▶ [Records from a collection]
- Opening Delimiter -

/-- A twist product `ε = (±1)·(±1)` squares to `1`. -/
theorem twist_mul_self (a b : Bool) (m n : ℕ) :
    (if a then (-1 : ℝ) ^ m else 1) * (if b then (-1 : ℝ) ^ n else 1) *
      ((if a then (-1 : ℝ) ^ m else 1) * (if b then (-1 : ℝ) ^ n else 1)) = 1 := by
  rw [← abs_mul_abs_self, abs_mul, abs_twist, abs_twist]
  norm_num

/-- A twist product is nonzero. -/
theorem twist_ne_zero (a b : Bool) (m n : ℕ) :
    (if a then (-1 : ℝ) ^ m else 1) * (if b then (-1 : ℝ) ^ n else 1) ≠ 0 := by
  intro h
  have := twist_mul_self a b m n
  rw [h, zero_mul] at this
  exact zero_ne_one this

-- adapted from …Theorems.MobiusLadderQuadraticDigitPhasesStubDwdOfWords.carry_succ (= it; kept private here, as in
-- …StubWordDecayOfUWC / …StubUwcOfNoExact, to avoid importing the OneCutKatai chain)
/-- One digit move keeps carries of the shape `⌊p T/2^c⌋`:
`⌊p (2^c t + T) / 2^{c+1}⌋ = ⌊(p t + ⌊p T/2^c⌋)/2⌋`. -/
private theorem carry_step (p c t T : ℕ) :
    p * (2 ^ c * t + T) / 2 ^ (c + 1) = (p * t + p * T / 2 ^ c) / 2 := by
  rw [pow_succ, ← Nat.div_div_eq_div_mul, show p * (2 ^ c * t + T) = p * T + p * t * 2 ^ c by ring,
    Nat.add_mul_div_right _ _ (Nat.two_pow_pos c), add_comm]

/-- ENTRY FORMULA: at the digit-`t` target of `x` the letter `M_{ab}` has the entry `½ ε_{ab}(x,t)`
(the other digit's target is a different state, `targets_ne`). -/
theorem letter_entry (hp : 2 ≤ p) (M : Bool × Bool → Matrix (Fin p × Fin q) (Fin p × Fin q) ℝ)
    (hM : M = fun ab : Bool × Bool => (Matrix.of fun (x y : Fin p × Fin q) =>
      ∑ t ∈ ({0, 1} : Finset ℕ),
        if (y.1 : ℕ) = (p * t + x.1) / 2 ∧ (y.2 : ℕ) = (q * t + x.2) / 2 then
          (1 / 2 : ℝ) * (if ab.1 then (-1 : ℝ) ^ ((p * t + x.1) % 2) else 1) *
            (if ab.2 then (-1 : ℝ) ^ ((q * t + x.2) % 2) else 1)
        else 0))
    (ab : Bool × Bool) (x y : Fin p × Fin q) (t : ℕ) (ht : t ≤ 1)
    (hy : (y.1 : ℕ) = (p * t + x.1) / 2 ∧ (y.2 : ℕ) = (q * t + x.2) / 2) :
    M ab x y = 1 / 2 * ((if ab.1 then (-1 : ℝ) ^ ((p * t + x.1) % 2) else 1) *
      (if ab.2 then (-1 : ℝ) ^ ((q * t + x.2) % 2) else 1)) := by
  subst hM
  simp only [Matrix.of_apply]
  rw [Finset.sum_pair (by norm_num : (0 : ℕ) ≠ 1)]
  have hne := targets_ne hp (x.1 : ℕ)
  rcases Nat.le_one_iff_eq_zero_or_eq_one.mp ht with rfl | rfl
  · have h1 : ¬ ((y.1 : ℕ) = (p * 1 + x.1) / 2 ∧ (y.2 : ℕ) = (q * 1 + x.2) / 2) :=
      fun h => hne (hy.1.symm.trans h.1)
    rw [if_pos hy, if_neg h1, add_zero, mul_assoc]
  · have h0 : ¬ ((y.1 : ℕ) = (p * 0 + x.1) / 2 ∧ (y.2 : ℕ) = (q * 0 + x.2) / 2) :=
      fun h => hne (h.1.symm.trans hy.1)
    rw [if_neg h0, if_pos hy, zero_add, mul_assoc]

- Closing Delimiter -

▶ [REQUIRED ACTION]
Starting at the line that contains "rw [Finset.sum_pair (by", reproduce each line through the end of the records exactly, both ends included.

▶ [YOUR RESPONSE]
  rw [Finset.sum_pair (by norm_num : (0 : ℕ) ≠ 1)]
  have hne := targets_ne hp (x.1 : ℕ)
  rcases Nat.le_one_iff_eq_zero_or_eq_one.mp ht with rfl | rfl
  · have h1 : ¬ ((y.1 : ℕ) = (p * 1 + x.1) / 2 ∧ (y.2 : ℕ) = (q * 1 + x.2) / 2) :=
      fun h => hne (hy.1.symm.trans h.1)
    rw [if_pos hy, if_neg h1, add_zero, mul_assoc]
  · have h0 : ¬ ((y.1 : ℕ) = (p * 0 + x.1) / 2 ∧ (y.2 : ℕ) = (q * 0 + x.2) / 2) :=
      fun h => hne (h.1.symm.trans hy.1)
    rw [if_neg h0, if_pos hy, zero_add, mul_assoc]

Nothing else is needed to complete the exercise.